Memang, itu faktanya, selama kita memiliki fisik dan mental yang tahan banting maka menulis skenario itu sangat mengasyikan. Lho, sampai seperti itu?
Iya, karena sebagai penulis skenario, seseorang itu harus menyadari bahwa karya tulisnya tersebut adalah blue print atau cetak biru yang menjadi pedoman seluruh kerabat kerja dan aktor/aktrisnya.
Meski berbicara profesional, yaitu fokus kepada isi cerita skenarionya, namun kenyataannya menulis skenario itu harus pula memikirkan bagaimana agar skenarionya itu "terjual".
Maka jika kita masih membayangkan dengan pemahaman konvensional, alias menawarkan skenario dari rumah produksi satu ke rumah produksi lainnya, atau dari stasiun tv satu ke tv lainnya, maaf saja, kondisinya tidaklah demikian.
Produser film ataupun televisi biasanya sudah memiliki penulis jagoannya dan enggan memberikan kesempatan ke penulis baru.

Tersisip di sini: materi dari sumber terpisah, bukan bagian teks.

/-- Monotonicity of the barrier's drift pairing in the radial speed: `p ≤ a ⇒ (2π)⁻¹κ(p·2ρ) ≤ (2π)⁻¹κ(a·2ρ)` (`κ, ρ ≥ 0`). -/
theorem barrier_drift_mono {κ ρ p a : ℝ} (hκ0 : 0 ≤ κ) (hρ : 0 ≤ ρ) (hpa : p ≤ a) :
    (2 * Real.pi)⁻¹ * (κ * (p * (2 * ρ))) ≤ (2 * Real.pi)⁻¹ * (κ * (a * (2 * ρ))) :=
  mul_le_mul_of_nonneg_left (mul_le_mul_of_nonneg_left (mul_le_mul_of_nonneg_right hpa (by positivity)) hκ0) (by positivity)

/-- **The small constants at a touching point**: `2κ√(−t) ≤ η/2` and `4πεE√(−t) ≤ η/2` (as in `flat_r_bound`). -/
theorem touch_consts {A η s₀ t ε ε₀ E E₁ κ : ℝ} (ht : t < 0) (hts₀ : s₀ ≤ t)
    (hκ : κ = A * (Real.sqrt (-t) * Real.sqrt (-s₀))⁻¹) (hs₀η : 4 * A ≤ η * Real.sqrt (-s₀))
    (hε : 0 ≤ ε) (hεε₀ : ε ≤ ε₀) (hE : 0 ≤ E) (hEE₁ : E ≤ E₁) (hE₁ : 0 < E₁)
    (hε₀1 : ε₀ ≤ η / (8 * Real.pi * E₁ * Real.sqrt (-s₀))) :
    2 * κ * Real.sqrt (-t) ≤ η / 2 ∧ 4 * Real.pi * ε * E * Real.sqrt (-t) ≤ η / 2 := by
  have hs₀ : s₀ < 0 := lt_of_le_of_lt hts₀ ht
  have hsqt : 0 < Real.sqrt (-t) := Real.sqrt_pos.2 (neg_pos.2 ht)
  have hsq₀ : 0 < Real.sqrt (-s₀) := Real.sqrt_pos.2 (neg_pos.2 hs₀)
  have hst : Real.sqrt (-t) ≤ Real.sqrt (-s₀) := Real.sqrt_le_sqrt (by linarith)
  have hε₀0 : 0 ≤ ε₀ := hε.trans hεε₀
  constructor
  · have hA1 : 2 * κ * Real.sqrt (-t) = 2 * A / Real.sqrt (-s₀) := by rw [hκ]; field_simp
    rw [hA1, div_le_iff₀ hsq₀]
    have : η / 2 * Real.sqrt (-s₀) = (η * Real.sqrt (-s₀)) / 2 := by ring
    rw [this]; linarith
  · have h31 : ε * E ≤ ε₀ * E₁ := mul_le_mul hεε₀ hEE₁ hE hε₀0
    have h32 : ε * E * Real.sqrt (-t) ≤ ε₀ * E₁ * Real.sqrt (-s₀) := mul_le_mul h31 hst hsqt.le (by positivity)
    have h51 := mul_le_mul_of_nonneg_left hε₀1 (by positivity : 0 ≤ 4 * Real.pi * E₁ * Real.sqrt (-s₀))
    have e : 4 * Real.pi * E₁ * Real.sqrt (-s₀) * (η / (8 * Real.pi * E₁ * Real.sqrt (-s₀))) = η / 2 := by
      field_simp; ring
    nlinarith [Real.pi_pos, h32, h51, e.le, e.ge]

/-- **The vertical constant at a touching point**: `4πεE|x₂| ≤ η` (as in `flat_z_bound`). -/
theorem touch_z_const {η ε ε₀ E E₁ n x₂ Bup : ℝ} (hη : 0 < η) (hn : 0 ≤ n) (hx₂ : |x₂| ≤ n)
    (hε : 0 ≤ ε) (hεε₀ : ε ≤ ε₀) (hεq : ε * (1 + n ^ 2) ≤ Bup) (hBup0 : 0 ≤ Bup)
    (hE : 0 ≤ E) (hEE₁ : E ≤ E₁) (hE₁ : 0 < E₁)
    (hε₀2 : ε₀ ≤ η ^ 2 / (16 * Real.pi ^ 2 * E₁ ^ 2 * (Bup + 1))) :
    4 * Real.pi * ε * E * |x₂| ≤ η := by
  have h := flat_z_bound (t := -1) (ρ := Real.sqrt (-(-1 : ℝ))) (by norm_num) hη hn hx₂ hε hεε₀ hεq hBup0 hE hEE₁ hE₁ hε₀2 le_rfl
  have h1 : Real.sqrt (-(-1 : ℝ)) = 1 := by norm_num
  rw [h1] at h
  simpa using h

/-- **Local maximality at a penalised maximum.**  If the penalised comparison `(2π)⁻¹(Γ − μ − κr²) − εE(1 + r² + z²)` at the circle
`(r', z')` does not exceed its value at `(ρ, x₂)`, with `r' ≤ 2ρ`, `|z' − x₂| ≤ ρ`, `ρ ≥ √(−t)` and the touching constants
`2κ√(−t) ≤ η/2`, `4πεE√(−t) ≤ η/2`, `4πεE|x₂| ≤ η`, then `Γ' ≤ Γ + 3ηρ²/√(−t)`. -/
theorem locmax_bound {Γ Γ' μ κ ε E r' z' ρ x₂ η t : ℝ} (ht : t < 0) (hη : 0 < η) (hκ0 : 0 ≤ κ) (hε : 0 ≤ ε) (hE : 0 ≤ E)
    (hρ : Real.sqrt (-t) ≤ ρ) (hr' : 0 ≤ r') (hr'2 : r' ≤ 2 * ρ) (hz' : |z' - x₂| ≤ ρ)
    (hineq : (2 * Real.pi)⁻¹ * (Γ' - (μ + κ * (r' ^ 2))) - ε * (E * (1 + (r' ^ 2 + z' ^ 2))) ≤
      (2 * Real.pi)⁻¹ * (Γ - (μ + κ * (ρ ^ 2))) - ε * (E * (1 + (ρ ^ 2 + x₂ ^ 2))))
    (hκ2 : 2 * κ * Real.sqrt (-t) ≤ η / 2) (hεE : 4 * Real.pi * ε * E * Real.sqrt (-t) ≤ η / 2)
    (hz : 4 * Real.pi * ε * E * |x₂| ≤ η) :
    Γ' ≤ Γ + 3 * η * ρ ^ 2 / Real.sqrt (-t) := by
  have hsqt : 0 < Real.sqrt (-t) := Real.sqrt_pos.2 (neg_pos.2 ht)
  have hρ0 : 0 < ρ := hsqt.trans_le hρ
  have h2π : 0 < 2 * Real.pi := by positivity
  -- clear the `(2π)⁻¹`
  have h1 : Γ' ≤ Γ + κ * (r' ^ 2 - ρ ^ 2) + 2 * Real.pi * (ε * E) * (r' ^ 2 - ρ ^ 2 + (z' ^ 2 - x₂ ^ 2)) := by
    have h0 := mul_le_mul_of_nonneg_left hineq h2π.le
    have e1 : 2 * Real.pi * ((2 * Real.pi)⁻¹ * (Γ' - (μ + κ * (r' ^ 2))) - ε * (E * (1 + (r' ^ 2 + z' ^ 2)))) =
        Γ' - (μ + κ * r' ^ 2) - 2 * Real.pi * (ε * E) * (1 + (r' ^ 2 + z' ^ 2)) := by
      field_simp
    have e2 : 2 * Real.pi * ((2 * Real.pi)⁻¹ * (Γ - (μ + κ * (ρ ^ 2))) - ε * (E * (1 + (ρ ^ 2 + x₂ ^ 2)))) =
        Γ - (μ + κ * ρ ^ 2) - 2 * Real.pi * (ε * E) * (1 + (ρ ^ 2 + x₂ ^ 2)) := by
      field_simp
    rw [e1, e2] at h0
    linarith
  -- the three increments
  have hsq : r' ^ 2 ≤ 4 * ρ ^ 2 := by nlinarith [hr', hr'2]
  have hA : κ * (r' ^ 2 - ρ ^ 2) ≤ 3 / 4 * η * ρ ^ 2 / Real.sqrt (-t) := by
    have hk : κ ≤ η / (4 * Real.sqrt (-t)) := by
      rw [le_div_iff₀ (by positivity)]; linarith
    calc κ * (r' ^ 2 - ρ ^ 2) ≤ κ * (3 * ρ ^ 2) := mul_le_mul_of_nonneg_left (by linarith) hκ0
      _ ≤ η / (4 * Real.sqrt (-t)) * (3 * ρ ^ 2) := mul_le_mul_of_nonneg_right hk (by positivity)
      _ = 3 / 4 * η * ρ ^ 2 / Real.sqrt (-t) := by field_simp
  have hzz : z' ^ 2 - x₂ ^ 2 ≤ ρ ^ 2 + 2 * |x₂| * ρ := by
    have hd := hz'
    have e : z' ^ 2 - x₂ ^ 2 = (z' - x₂) ^ 2 + 2 * x₂ * (z' - x₂) := by ring
    rw [e]
    have h3 : (z' - x₂) ^ 2 ≤ ρ ^ 2 := by
      have := abs_le.1 hd
      nlinarith [this.1, this.2]
    have h4 : 2 * x₂ * (z' - x₂) ≤ 2 * |x₂| * ρ := by
      calc 2 * x₂ * (z' - x₂) ≤ |2 * x₂ * (z' - x₂)| := le_abs_self _
        _ = 2 * |x₂| * |z' - x₂| := by rw [abs_mul, abs_mul, abs_two]
        _ ≤ 2 * |x₂| * ρ := mul_le_mul_of_nonneg_left hd (by positivity)
    linarith
  have hεE' : 2 * Real.pi * (ε * E) ≤ η / (4 * Real.sqrt (-t)) := by
    rw [le_div_iff₀ (by positivity)]; linarith
  have hB : 2 * Real.pi * (ε * E) * (r' ^ 2 - ρ ^ 2 + (z' ^ 2 - x₂ ^ 2)) ≤
      η / (4 * Real.sqrt (-t)) * (4 * ρ ^ 2) + η * ρ := by
    have hinc : r' ^ 2 - ρ ^ 2 + (z' ^ 2 - x₂ ^ 2) ≤ 4 * ρ ^ 2 + 2 * |x₂| * ρ := by linarith
    calc 2 * Real.pi * (ε * E) * (r' ^ 2 - ρ ^ 2 + (z' ^ 2 - x₂ ^ 2))
        ≤ 2 * Real.pi * (ε * E) * (4 * ρ ^ 2 + 2 * |x₂| * ρ) := mul_le_mul_of_nonneg_left hinc (by positivity)
      _ = 2 * Real.pi * (ε * E) * (4 * ρ ^ 2) + (4 * Real.pi * ε * E * |x₂|) * ρ := by ring
      _ ≤ η / (4 * Real.sqrt (-t)) * (4 * ρ ^ 2) + η * ρ :=
          add_le_add (mul_le_mul_of_nonneg_right hεE' (by positivity)) (mul_le_mul_of_nonneg_right hz hρ0.le)
  have hC : η * ρ ≤ η * ρ ^ 2 / Real.sqrt (-t) := by
    rw [le_div_iff₀ hsqt]
    have : η * ρ * Real.sqrt (-t) ≤ η * ρ * ρ := mul_le_mul_of_nonneg_left hρ (by positivity)
    calc η * ρ * Real.sqrt (-t) ≤ η * ρ * ρ := this
      _ = η * ρ ^ 2 := by ring
  have e4 : η / (4 * Real.sqrt (-t)) * (4 * ρ ^ 2) = η * ρ ^ 2 / Real.sqrt (-t) := by field_simp
  rw [e4] at hB
  have etot : 3 / 4 * η * ρ ^ 2 / Real.sqrt (-t) + (η * ρ ^ 2 / Real.sqrt (-t) + η * ρ ^ 2 / Real.sqrt (-t)) ≤
      3 * η * ρ ^ 2 / Real.sqrt (-t) := by
    rw [← add_div, ← add_div, div_le_div_iff_of_pos_right hsqt]
    have : 0 ≤ η * ρ ^ 2 := by positivity
    linarith
  linarith [h1, hA, hB, hC, etot]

Kejam? tergantung dari sudut pandang mana nih memandangnya...
Jika dari sudut pandang penulis tentu perilaku seperti ini sangatlah kejam. Namun jika dibalik dan kita coba memahami para produser itu tentu akan lain.
Prinsipnya, jika sudah memasuki ranah industri, maka komersialisasi adalah fokus utamanya. Bahasa gampangnya, si produser itu adalah "pedagang" yang tak mau rugi.
Jika Anda menjadi pedagang, tentu mau barang dagangannya laris dan menguntungkan bukan? kurang lebih seperti itulah ilustrasinya, meski banyak sekali kriteria mereka yang menyebabkan situasinya menjadi sedemikian "barbar"nya.
Menulis skenario dengan benar itu pun tidak mudah. Maksudnya?
Kalau Anda menulis hanya sekadar menulis dan yang penting tayang, tidaklah perlu terlalu sulit memikirkan isi ceritanya. Namun, juga bukan berarti asal-asalan.